Behind the Aztec area I hear the steady tap-tapping of archeologists at work. Coming closer, I see about twenty-five workmen under an awning chiseling stone blocks for the restoration of the cathedral.
Later, we visit the Federal Building at the opposite end of the plaza. The guidebook says it houses the federal government defense and treasury departments, as well as some of Diego Rivera’s most famous murals. At one time, bullfights had been staged on the first floor.
Despite the murals, it is a fascist government and the building is patrolled by young Mexican soldiers with machine guns and white-laced black combat boots.
At the information booth I ask directions to the ladies room. To the far side of the building and across two patios, it has marble floors and flattering lighting. Scattered on a counter over the sinks and in front of large square mirrors are a number of delicate pink soaps incised with the words Rosa Venus. I dawdle -- piss and wash my hands. Then, I place a zip-lock on the counter, slide a pink wafer inside, and slip it into my backpack with smooth movements so as not to arouse the attention of the armed guard.
As we leave the building, I tell Philip about my urge to light a candle for my father in the cathedral and realize as I am speaking that, given the fact that my father was an ardent leftist, this pink soap-steal constitutes a far more appropriate prayer.
I also think of Chick who told me one day at lunch that what he feels we have in common is our shared secret capacity for terrorism. For dessert, he handed me a worn green soap, which he later identified as Irish Spring.
Philip and I walk down small back streets and stop in at the art academy, where the courtyard is filled with imposing plaster casts of classical Roman sculptures including Michelangelo’s horned Moses. The navy blue shop-coated faculty make their way to folding chairs for a religious ceremony. A white robed priest officiates. A short dusty accordionist provides musical accompaniment.
Continuing on, we come upon one square block devoted exclusively to the sale of religious articles relating to the baby Jesus: a miniature crown of thorns, tiny vestments, white lace dress-up outfits. Philip buys me a doll’s basket in which Jesus’s dead-white hairless light bulb head rises from the center of a red paper carnation.

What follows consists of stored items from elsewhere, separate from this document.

open TwistConjugate in
/-- S4b (algebra, the pinning core): under the hypotheses of S4a and its conclusion, `r` is a
quadratic twist of a conjugate of `σ`: `r(g) = χ(g) · M σ(g) M⁻¹` with `χ² = 1`. -/
theorem stub_twistConjugateOfSignedTraces :
    ∀ (Γ : Type u) [Group Γ] (A : Type v) [Field A] [IsAlgClosed A] [CharZero A]
      (σ r : Γ →* GL (Fin 2) A), Finite σ.range →
      Nonempty ((Matrix.ProjGenLinGroup.mk.comp σ).range ≃* alternatingGroup (Fin 5)) →
      (∀ g : Γ, Matrix.det ((r g : GL (Fin 2) A) : Matrix (Fin 2) (Fin 2) A) =
          Matrix.det ((σ g : GL (Fin 2) A) : Matrix (Fin 2) (Fin 2) A) ∧
        (Matrix.trace ((r g : GL (Fin 2) A) : Matrix (Fin 2) (Fin 2) A) =
            Matrix.trace ((σ g : GL (Fin 2) A) : Matrix (Fin 2) (Fin 2) A) ∨
         Matrix.trace ((r g : GL (Fin 2) A) : Matrix (Fin 2) (Fin 2) A) =
            -Matrix.trace ((σ g : GL (Fin 2) A) : Matrix (Fin 2) (Fin 2) A))) →
      (∀ g : Γ, σ g ∈ Subgroup.center (GL (Fin 2) A) → r g ∈ Subgroup.center (GL (Fin 2) A)) →
      ∃ (χ : Γ →* Aˣ) (M : GL (Fin 2) A), (∀ g, χ g ^ 2 = 1) ∧
        ∀ g : Γ, ((r g : GL (Fin 2) A) : Matrix (Fin 2) (Fin 2) A) =
          ((χ g : Aˣ) : A) • ((M * σ g * M⁻¹ : GL (Fin 2) A) : Matrix (Fin 2) (Fin 2) A) := by
  intro Γ _ A _ _ _ σ r hfin hA5 hdt hcen
  haveI := hfin
  obtain ⟨e⟩ := hA5
  /- (1) the dihedral pair -/
  obtain ⟨g₅, s, hcen5, hncen, hcenrel⟩ := exists_dihedral_pair σ e
  have hcen5r : r (g₅ ^ 5) ∈ Subgroup.center (GL (Fin 2) A) := hcen _ hcen5
  have hcenrelr : r (s * g₅ * s⁻¹ * g₅) ∈ Subgroup.center (GL (Fin 2) A) := hcen _ hcenrel
  /- (2) scalars and relations -/
  obtain ⟨c₅, hc₅⟩ := exists_smul_one_of_mem_center hcen5
  obtain ⟨cr, hcr⟩ := exists_smul_one_of_mem_center hcenrel
  obtain ⟨c₅', hc₅'⟩ := exists_smul_one_of_mem_center hcen5r
  obtain ⟨cr', hcr'⟩ := exists_smul_one_of_mem_center hcenrelr
  have hS55 : ((σ g₅ : GL (Fin 2) A) : Matrix (Fin 2) (Fin 2) A) ^ 5 = c₅ • 1 := by
    rw [← Units.val_pow_eq_pow_val, ← map_pow, hc₅]
  have hrelS : ((σ g₅ : GL (Fin 2) A) : Matrix (Fin 2) (Fin 2) A) * (σ s : GL (Fin 2) A) *
      (σ g₅ : GL (Fin 2) A) = cr • ((σ s : GL (Fin 2) A) : Matrix (Fin 2) (Fin 2) A) := by
    have h := mul_mul_eq_of_rel hcenrel (a := σ s) (b := σ g₅)
      (by rw [map_mul, map_mul, map_mul, map_inv])
    have h2 := congrArg (fun x : GL (Fin 2) A => (x : Matrix (Fin 2) (Fin 2) A)) h
    simp only [Units.val_mul, hcr, Matrix.smul_mul, Matrix.one_mul] at h2
    exact h2
  have hrelR : ((r g₅ : GL (Fin 2) A) : Matrix (Fin 2) (Fin 2) A) * (r s : GL (Fin 2) A) *
      (r g₅ : GL (Fin 2) A) = cr' • ((r s : GL (Fin 2) A) : Matrix (Fin 2) (Fin 2) A) := by
    have h := mul_mul_eq_of_rel hcenrelr (a := r s) (b := r g₅)
      (by rw [map_mul, map_mul, map_mul, map_inv])
    have h2 := congrArg (fun x : GL (Fin 2) A => (x : Matrix (Fin 2) (Fin 2) A)) h
    simp only [Units.val_mul, hcr', Matrix.smul_mul, Matrix.one_mul] at h2
    exact h2
  /- (3) finite order and eigenvalues of `σ g₅` -/
  have hfo : IsOfFinOrder (σ g₅) :=
    σ.range.subtype.isOfFinOrder (isOfFinOrder_of_finite (⟨σ g₅, g₅, rfl⟩ : σ.range))
  obtain ⟨m, hm, hgm⟩ := hfo.exists_pow_eq_one
  have hS5m : ((σ g₅ : GL (Fin 2) A) : Matrix (Fin 2) (Fin 2) A) ^ m = 1 := by
    rw [← Units.val_pow_eq_pow_val, hgm, Units.val_one]
  have hSns : ∀ cc : A, ((σ g₅ : GL (Fin 2) A) : Matrix (Fin 2) (Fin 2) A) ≠ cc • 1 :=
    fun cc hcc => hncen (mem_center_of_eq_smul_one hcc)
  obtain ⟨l₁, l₂, htr, hdet, h1, h2, hne, hsq⟩ := exists_eigenvalues hm hS5m hSns hS55
  /- (4) the normal frame for `σ` -/
  obtain ⟨U, b, hb, hUS5, hUSs⟩ := exists_normal_frame σ h1 h2 hne hsq htr hdet hrelS
  /- (5) the normal frame for `r` -/
  obtain ⟨ε₁, hε₁, htrR⟩ : ∃ ε : A, (ε = 1 ∨ ε = -1) ∧
      ((r g₅ : GL (Fin 2) A) : Matrix (Fin 2) (Fin 2) A).trace = ε * l₁ + ε * l₂ := by
    rcases (hdt g₅).2 with h | h
    · exact ⟨1, Or.inl rfl, by rw [h, htr]; ring⟩
    · exact ⟨-1, Or.inr rfl, by rw [h, htr]; ring⟩
  have hεε : ε₁ * ε₁ = 1 := by rcases hε₁ with h | h <;> simp [h]
  have hε0 : ε₁ ≠ 0 := by rcases hε₁ with h | h <;> simp [h]
  have hdetR : ((r g₅ : GL (Fin 2) A) : Matrix (Fin 2) (Fin 2) A).det = ε₁ * l₁ * (ε₁ * l₂) := by
    rw [(hdt g₅).1, hdet]; linear_combination -(l₁ * l₂) * hεε
  have hneR : ε₁ * l₁ ≠ ε₁ * l₂ := fun h => hne (mul_left_cancel₀ hε0 h)
  have h1R : ε₁ * l₁ ≠ 0 := mul_ne_zero hε0 h1
  have h2R : ε₁ * l₂ ≠ 0 := mul_ne_zero hε0 h2
  have hsqR : (ε₁ * l₁) ^ 2 ≠ (ε₁ * l₂) ^ 2 := by
    rw [mul_pow, mul_pow, sq ε₁, hεε, one_mul, one_mul]; exact hsq
  obtain ⟨U', b', -, hU'R5, hU'Rs⟩ := exists_normal_frame r h1R h2R hneR hsqR htrR hdetR hrelR
  /- (6) the conjugated representations -/
  set σ₂ : Γ →* GL (Fin 2) A := (MulAut.conj U).toMonoidHom.comp σ with hσ₂
  set r₂ : Γ →* GL (Fin 2) A := (MulAut.conj U').toMonoidHom.comp r with hr₂
  have hσ₂5 : ((σ₂ g₅ : GL (Fin 2) A) : Matrix (Fin 2) (Fin 2) A) = !![l₁, 0; 0, l₂] := hUS5
  have hσ₂s : ((σ₂ s : GL (Fin 2) A) : Matrix (Fin 2) (Fin 2) A) = !![0, b; b, 0] := hUSs
  have hr₂5 : ((r₂ g₅ : GL (Fin 2) A) : Matrix (Fin 2) (Fin 2) A) = ε₁ • !![l₁, 0; 0, l₂] := by
    change (((U' * r g₅ * U'⁻¹ : GL (Fin 2) A)) : Matrix (Fin 2) (Fin 2) A) = _
    rw [hU'R5]
    ext i j
    fin_cases i <;> fin_cases j <;> simp
  have hr₂s' : ((r₂ s : GL (Fin 2) A) : Matrix (Fin 2) (Fin 2) A) = !![0, b'; b', 0] := hU'Rs
  -- `b' = ± b` from `det r(s) = det σ(s)`
  have hbb : b' * b' = b * b := by
    have hds : ((σ₂ s : GL (Fin 2) A) : Matrix (Fin 2) (Fin 2) A).det =
        ((σ s : GL (Fin 2) A) : Matrix (Fin 2) (Fin 2) A).det := by
      change ((U * σ s * U⁻¹ : GL (Fin 2) A) : Matrix (Fin 2) (Fin 2) A).det = _
      rw [Units.val_mul, Units.val_mul, Matrix.det_units_conj]
    have hdr : ((r₂ s : GL (Fin 2) A) : Matrix (Fin 2) (Fin 2) A).det =
        ((r s : GL (Fin 2) A) : Matrix (Fin 2) (Fin 2) A).det := by
      change ((U' * r s * U'⁻¹ : GL (Fin 2) A) : Matrix (Fin 2) (Fin 2) A).det = _
      rw [Units.val_mul, Units.val_mul, Matrix.det_units_conj]
    have h := (hdt s).1
    rw [← hds, ← hdr, hσ₂s, hr₂s', Matrix.det_fin_two_of, Matrix.det_fin_two_of] at h
    linear_combination -h
  obtain ⟨ε₂, hε₂, hb'⟩ : ∃ ε : A, (ε = 1 ∨ ε = -1) ∧ b' = ε * b := by
    rcases mul_self_eq_mul_self_iff.mp hbb with h | h
    · exact ⟨1, Or.inl rfl, by rw [h, one_mul]⟩
    · exact ⟨-1, Or.inr rfl, by rw [h]; ring⟩
  have hr₂s : ((r₂ s : GL (Fin 2) A) : Matrix (Fin 2) (Fin 2) A) = ε₂ • !![0, b; b, 0] := by
    rw [hr₂s', hb']
    ext i j
    fin_cases i <;> fin_cases j <;> simp
  /- (7) the trace/determinant relations survive conjugation -/
  have hdt₂ : ∀ g : Γ, Matrix.det ((r₂ g : GL (Fin 2) A) : Matrix (Fin 2) (Fin 2) A) =
      Matrix.det ((σ₂ g : GL (Fin 2) A) : Matrix (Fin 2) (Fin 2) A) ∧
      (Matrix.trace ((r₂ g : GL (Fin 2) A) : Matrix (Fin 2) (Fin 2) A) =
          Matrix.trace ((σ₂ g : GL (Fin 2) A) : Matrix (Fin 2) (Fin 2) A) ∨
       Matrix.trace ((r₂ g : GL (Fin 2) A) : Matrix (Fin 2) (Fin 2) A) =
          -Matrix.trace ((σ₂ g : GL (Fin 2) A) : Matrix (Fin 2) (Fin 2) A)) := by
    intro g
    change Matrix.det ((U' * r g * U'⁻¹ : GL (Fin 2) A) : Matrix (Fin 2) (Fin 2) A) =
        Matrix.det ((U * σ g * U⁻¹ : GL (Fin 2) A) : Matrix (Fin 2) (Fin 2) A) ∧
      (Matrix.trace ((U' * r g * U'⁻¹ : GL (Fin 2) A) : Matrix (Fin 2) (Fin 2) A) =
          Matrix.trace ((U * σ g * U⁻¹ : GL (Fin 2) A) : Matrix (Fin 2) (Fin 2) A) ∨
       Matrix.trace ((U' * r g * U'⁻¹ : GL (Fin 2) A) : Matrix (Fin 2) (Fin 2) A) =
          -Matrix.trace ((U * σ g * U⁻¹ : GL (Fin 2) A) : Matrix (Fin 2) (Fin 2) A))
    simp only [Units.val_mul, Matrix.det_units_conj, Matrix.trace_units_conj]
    exact hdt g
  /- (8) E4 + E5 in the normal form, and conjugating back -/
  obtain ⟨χ, M₀, hχ, hM⟩ :=
    exists_twist_of_normal_form σ₂ r₂ hdt₂ h1 h2 hne hsq hb hε₁ hε₂ hσ₂5 hσ₂s hr₂5 hr₂s
  refine ⟨χ, U'⁻¹ * M₀ * U, hχ, fun g => ?_⟩
  have e1 : (r g : GL (Fin 2) A) = U'⁻¹ * r₂ g * U' := by
    change r g = U'⁻¹ * (U' * r g * U'⁻¹) * U'
    group
  have e2 : (U'⁻¹ * M₀ * U * σ g * (U'⁻¹ * M₀ * U)⁻¹ : GL (Fin 2) A) =
      U'⁻¹ * (M₀ * σ₂ g * M₀⁻¹) * U' := by
    change _ = U'⁻¹ * (M₀ * (U * σ g * U⁻¹) * M₀⁻¹) * U'
    group
  have e3 : ((r g : GL (Fin 2) A) : Matrix (Fin 2) (Fin 2) A) =
      ((U'⁻¹ : GL (Fin 2) A) : Matrix (Fin 2) (Fin 2) A) * (r₂ g : GL (Fin 2) A) * U' := by
    rw [← Units.val_mul, ← Units.val_mul, ← e1]
  rw [e3, hM g, Matrix.mul_smul, Matrix.smul_mul, ← Units.val_mul, ← Units.val_mul, ← e2]

end Summit.Langlands.Langlands.Theorems.ArtinWeightRealisationEven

Returning through the square a few hours later, I am accosted by a drunk holding a hard-boiled egg.
It’s evening and we take the metro to Viveros in search of the same restaurant we’d been to with Jorge and Ishmael a few days before.
We find it, but it’s early and we are the only customers there. We drink manzanilla tea and consommé de pollo and have a serious discussion about the meaning of communion. Philip says it has to do with receiving consciousness, of becoming one with all that is.
I excuse myself to go to the bathroom, where I find a smoothly worn light pink soap, and I take it home.
Homage to Francis Ponge consists of soaps stolen from public bathrooms. They rest on white linen runners of varying lengths placed directly on the floor, making reference to Japanese dry gardens, concrete poetry, and the Catholic mass. The accompanying text, Incidents of Soap Stealing in Various States in Mexico or Homage to Francis Ponge, chronicles the piece's coming into being. Similarly, Francis Ponge's prose poem Soap is at once a recounting of its own making as well as the final result. It was first shown in a solo exhibition at the Jamison Thomas Gallery, New York, in 1991 and then included in Simply Made in America at The Aldrich Contemporary Art Museum, Ridgefield, Connecticut, in 1993. The text was also published separately in the Winter 1993-94 issue of Publicsfear magazine.